Custom LLMs

Comprehensive guide for integrating your own LLM implementation with D-ID agents. Learn how to create an OpenAI-compatible endpoint, handle authentication, optimize for production, and implement streaming responses.

Note: LLMs must stream tokens to minimize latency between turns.

Overview

Custom LLM integration enables you to:

Use proprietary or fine-tuned models with D-ID agents
Route requests through your own infrastructure
Maintain full control over model selection and parameters

⚪
Example Code
You can start from our reference implementation on GitHub.

Responsibilities

D-ID's Responsibility

Securely store and encrypt your API keys/credentials
Send properly formatted requests to your endpoint
Handle streaming and non-streaming responses
Include metadata headers for context

Your Responsibility

Implement an OpenAI compatible endpoint
Authenticate requests via API key or OAuth2
Optimize for low latency (TTFT 200–500ms, under 1000ms p95)
Scale infrastructure for production load

Usage

Implement your LLM endpoint

Create an API endpoint that accepts POST requests with D-ID's message format and returns OpenAI-compatible streaming responses.

Request (D-ID sends):

{
  "messages": [
    {
      "role": "user",
      "content": "Hello, how are you?",
      "created_at": "2025-01-30T12:51:16.946Z"
    },
    {
      "role": "assistant",
      "content": "I'm doing great, thanks!",
      "created_at": "2025-01-30T12:51:18.123Z"
    }
  ],
  "options": {
    "description": "Optional context or metadata"
  },
  "stream": true
}

Response:

data: {"id":"id1","created":1738183028,"choices":[{"delta":{"content":"Hello"}}]}

data: {"id":"id2","created":1738183029,"choices":[{"delta":{"content":" there"}}]}

data: {"id":"id3","created":1738183030,"choices":[{"delta":{"content":"!"}}]}

{
  "content": "Hello there!"
}

Error:

{
  "error": {
    "message": "Detailed error message",
    "code": "401",
    "type": "Unauthorized",
    "status": 401
  }
}

Latency targets (streaming):

Ideal: 200–500ms first token for great UX
Acceptable: 500–1000ms (noticeable pause, still usable)
Poor: >1000ms (conversation feels "laggy")
Tip: Measure p50/p95 TTFT, not just average

Secure your endpoint

Your endpoint will receive authentication via headers.

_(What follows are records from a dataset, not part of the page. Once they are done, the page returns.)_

import Mathlib.Analysis.Calculus.ParametricIntegral
import Mathlib.Analysis.Normed.Group.Bounded
import Mathlib.Analysis.SpecialFunctions.SmoothTransition
import Summits.RiemannHypothesis.RiemannHypothesis.Theorems.WeilCombCombShapePositivityArchDiagBombieriBoundsK2

/-!
# Derivative of the bump autocorrelation under the integral sign
(crux `WeilComb.CombShapePositivity`, item stmt-RiemannHypothesis-11229, line `Sketch`; brick B0b of
`STUB-PLAN-stub_windowCore`: an analytic input of the certified diagonal constant `𝒞' = ∫₀² (N − P₀(s))/s ds`)

Notation. `φ₀(u) = expNegInvGlue (1 - u²)` is the fixed real bump (`= exp(−1/(1−u²))` on `(−1,1)`, `0` outside) and
`P₀(s) = ∫ φ₀(u) φ₀(u − s) du` is its real autocorrelation; both are written inline.

Main result `stub_bumpAutocorr_hasDerivAt`: for every real `s`,
`P₀'(s) = ∫ φ₀(u) · (2(u − s)/(1 − (u − s)²)²) · φ₀(u − s) du`,
by differentiation under the integral sign (`hasDerivAt_integral_of_dominated_loc_of_deriv_le`) with the integrable
dominating function `u ↦ C‖φ₀(u)‖`, `C` a uniform bound of the continuous compactly supported function
`v ↦ (2v/(1 − v²)²) φ₀(v) = −φ₀'(v)`.

Ingredients, each valid at EVERY real argument thanks to Lean's conventions `x / 0 = 0`, `0⁻¹ = 0`
(at `|v| = 1` the bump is flat and the closed forms vanish too):
* `hasDerivAt_expNegInvGlue_bumpAD`: `expNegInvGlue' x = expNegInvGlue x / x²`
  (Mathlib's `expNegInvGlue.hasDerivAt_polynomial_eval_inv_mul` at the constant polynomial `1`);
* `hasDerivAt_shapeBump_shift_bumpAD`: `d/ds φ₀(u − s) = (2(u − s)/(1 − (u − s)²)²) φ₀(u − s)` (chain rule);
* `continuous_bumpDeriv_bumpAD`, `exists_bound_bumpDeriv_bumpAD`: `v ↦ (2v/(1 − v²)²) φ₀(v)` is continuous
  (it is `2v · g(1 − v²)` with Mathlib's continuous `g(x) = x⁻² · expNegInvGlue x`) and vanishes off `[-1, 1]`,
  hence is bounded.

NOT here: the Lipschitz bound of `P₀'` and every numerical enclosure (other bricks of the plan).
-/

noncomputable section

-- the sub-problem path RiemannHypothesis/RiemannHypothesis duplicates a namespace (D-0017)
set_option linter.dupNamespace false

open scoped Topology
open MeasureTheory Set Filter

namespace Summit.RiemannHypothesis.RiemannHypothesis.Theorems.WeilCombBohrFejer

/-! ### Pointwise derivative of the bump -/

/-- `expNegInvGlue` has derivative `expNegInvGlue x / x²` at every real `x` (for `x ≤ 0` the function vanishes
near `x`, resp. is flat at `0`, and the formula vanishes by `x / 0 = 0`). [folklore] -/
theorem hasDerivAt_expNegInvGlue_bumpAD (x : ℝ) :
    HasDerivAt expNegInvGlue (expNegInvGlue x / x ^ 2) x := by
  have h := expNegInvGlue.hasDerivAt_polynomial_eval_inv_mul 1 x
  simp only [Polynomial.eval_one, one_mul, Polynomial.derivative_one, sub_zero, mul_one,
    Polynomial.eval_pow, Polynomial.eval_X] at h
  convert h using 1
  rw [inv_pow, div_eq_mul_inv, mul_comm]

/-- Chain rule: `s ↦ φ₀(u − s)` has derivative `(2(u − s)/(1 − (u − s)²)²) φ₀(u − s)` at every real `s`.
[folklore] -/
theorem hasDerivAt_shapeBump_shift_bumpAD (u s : ℝ) :
    HasDerivAt (fun s : ℝ => expNegInvGlue (1 - (u - s) ^ 2))
      (2 * (u - s) / (1 - (u - s) ^ 2) ^ 2 * expNegInvGlue (1 - (u - s) ^ 2)) s := by
  have h1 : HasDerivAt (fun s : ℝ => 1 - (u - s) ^ 2) (2 * (u - s)) s := by
    have h := (((hasDerivAt_id' s).const_sub u).fun_pow 2).const_sub (1 : ℝ)
    refine h.congr_deriv ?_
    norm_num
  have h2 := (hasDerivAt_expNegInvGlue_bumpAD (1 - (u - s) ^ 2)).comp s h1
  refine h2.congr_deriv ?_
  ring

/-! ### The function `v ↦ (2v/(1 − v²)²) φ₀(v)` is continuous and bounded -/

/-- `v ↦ (2v/(1 − v²)²) φ₀(v)` is continuous on `ℝ`: it is `2v · g(1 − v²)` with Mathlib's continuous
`g(x) = x⁻² · expNegInvGlue x`. [folklore] -/
theorem continuous_bumpDeriv_bumpAD :
    Continuous fun v : ℝ => 2 * v / (1 - v ^ 2) ^ 2 * expNegInvGlue (1 - v ^ 2) := by
  have hg : Continuous fun x : ℝ => x⁻¹ ^ 2 * expNegInvGlue x := by
    have h := expNegInvGlue.continuous_polynomial_eval_inv_mul ((Polynomial.X : Polynomial ℝ) ^ (2 : ℕ))
    simpa only [Polynomial.eval_pow, Polynomial.eval_X] using h
  have h : Continuous fun v : ℝ => 2 * v * ((1 - v ^ 2)⁻¹ ^ 2 * expNegInvGlue (1 - v ^ 2)) :=
    (continuous_const.mul continuous_id).mul (hg.comp (continuous_const.sub (continuous_id.pow 2)))
  refine h.congr fun v => ?_
  rw [inv_pow, div_eq_mul_inv]
  ring

/-- `v ↦ (2v/(1 − v²)²) φ₀(v)` vanishes off `[-1, 1]`, hence has compact support. [folklore] -/
theorem hasCompactSupport_bumpDeriv_bumpAD :
    HasCompactSupport fun v : ℝ => 2 * v / (1 - v ^ 2) ^ 2 * expNegInvGlue (1 - v ^ 2) :=
  hasCompactSupport_bumpR_diagBB.mul_left

/-- A uniform bound `‖(2v/(1 − v²)²) φ₀(v)‖ ≤ C` for all real `v` (continuous with compact support). [folklore] -/
theorem exists_bound_bumpDeriv_bumpAD :
    ∃ C : ℝ, ∀ v : ℝ, ‖2 * v / (1 - v ^ 2) ^ 2 * expNegInvGlue (1 - v ^ 2)‖ ≤ C :=
  continuous_bumpDeriv_bumpAD.bounded_above_of_compact_support hasCompactSupport_bumpDeriv_bumpAD

/-! ### Differentiation under the integral sign -/

/-- **Brick B0b input.** The bump autocorrelation `P₀(s) = ∫ φ₀(u) φ₀(u − s) du` is differentiable at every real
`s`, with `P₀'(s) = ∫ φ₀(u) · (2(u − s)/(1 − (u − s)²)²) · φ₀(u − s) du` (dominated differentiation under the
integral sign on the whole line, dominating function `C‖φ₀‖`). [folklore] -/
theorem stub_bumpAutocorr_hasDerivAt : ∀ s : ℝ, HasDerivAt (fun s : ℝ => ∫ u : ℝ, expNegInvGlue (1 - u ^ 2) * expNegInvGlue (1 - (u - s) ^ 2)) (∫ u : ℝ, expNegInvGlue (1 - u ^ 2) * (2 * (u - s) / (1 - (u - s) ^ 2) ^ 2 * expNegInvGlue (1 - (u - s) ^ 2))) s := by
  intro s₀
  obtain ⟨C, hC⟩ := exists_bound_bumpDeriv_bumpAD
  have hF_meas : ∀ s : ℝ, AEStronglyMeasurable
      (fun u : ℝ => expNegInvGlue (1 - u ^ 2) * expNegInvGlue (1 - (u - s) ^ 2)) volume := fun s =>
    (continuous_shapeBump.mul
      (continuous_shapeBump.comp (continuous_id.sub continuous_const))).aestronglyMeasurable
  have hF'_meas : AEStronglyMeasurable (fun u : ℝ => expNegInvGlue (1 - u ^ 2) *
      (2 * (u - s₀) / (1 - (u - s₀) ^ 2) ^ 2 * expNegInvGlue (1 - (u - s₀) ^ 2))) volume :=
    (continuous_shapeBump.mul
      (continuous_bumpDeriv_bumpAD.comp (continuous_id.sub continuous_const))).aestronglyMeasurable
  have hbound : Integrable (fun u : ℝ => ‖expNegInvGlue (1 - u ^ 2)‖ * C) volume :=
    (continuous_shapeBump.norm.mul continuous_const).integrable_of_hasCompactSupport
      hasCompactSupport_bumpR_diagBB.norm.mul_right
  exact (hasDerivAt_integral_of_dominated_loc_of_deriv_le (μ := volume) (x₀ := s₀)
    (bound := fun u : ℝ => ‖expNegInvGlue (1 - u ^ 2)‖ * C)
    (F := fun s u : ℝ => expNegInvGlue (1 - u ^ 2) * expNegInvGlue (1 - (u - s) ^ 2))
    (F' := fun s u : ℝ => expNegInvGlue (1 - u ^ 2) *
      (2 * (u - s) / (1 - (u - s) ^ 2) ^ 2 * expNegInvGlue (1 - (u - s) ^ 2)))
    univ_mem (Eventually.of_forall hF_meas) (integrable_bumpR_mul_shift_diagBB s₀) hF'_meas
    (Eventually.of_forall fun u s _ =>
      (norm_mul_le _ _).trans (mul_le_mul_of_nonneg_left (hC (u - s)) (norm_nonneg _)))
    hbound
    (Eventually.of_forall fun u s _ => (hasDerivAt_shapeBump_shift_bumpAD u s).const_mul _)).2

end Summit.RiemannHypothesis.RiemannHypothesis.Theorems.WeilCombBohrFejer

Choose your authentication method:

// Validate the API key from headers
const apiKey = request.headers['x-api-key'];
if (apiKey !== process.env.EXPECTED_API_KEY) {
  return { statusCode: 401, body: JSON.stringify({ error: 'Unauthorized' }) };
}

// Validate the OAuth2 access token
const authHeader = request.headers['authorization'];
const token = authHeader?.replace('Bearer ', '');
// Verify token with your OAuth2 provider

D-ID metadata headers:

D-ID includes these headers with every request for logging and context:

X-DID-AGENT-ID: The agent making the request
X-DID-DISTINCT-ID: Unique client identifier

Create or update agent with custom LLM

Configure your agent to use your custom LLM endpoint.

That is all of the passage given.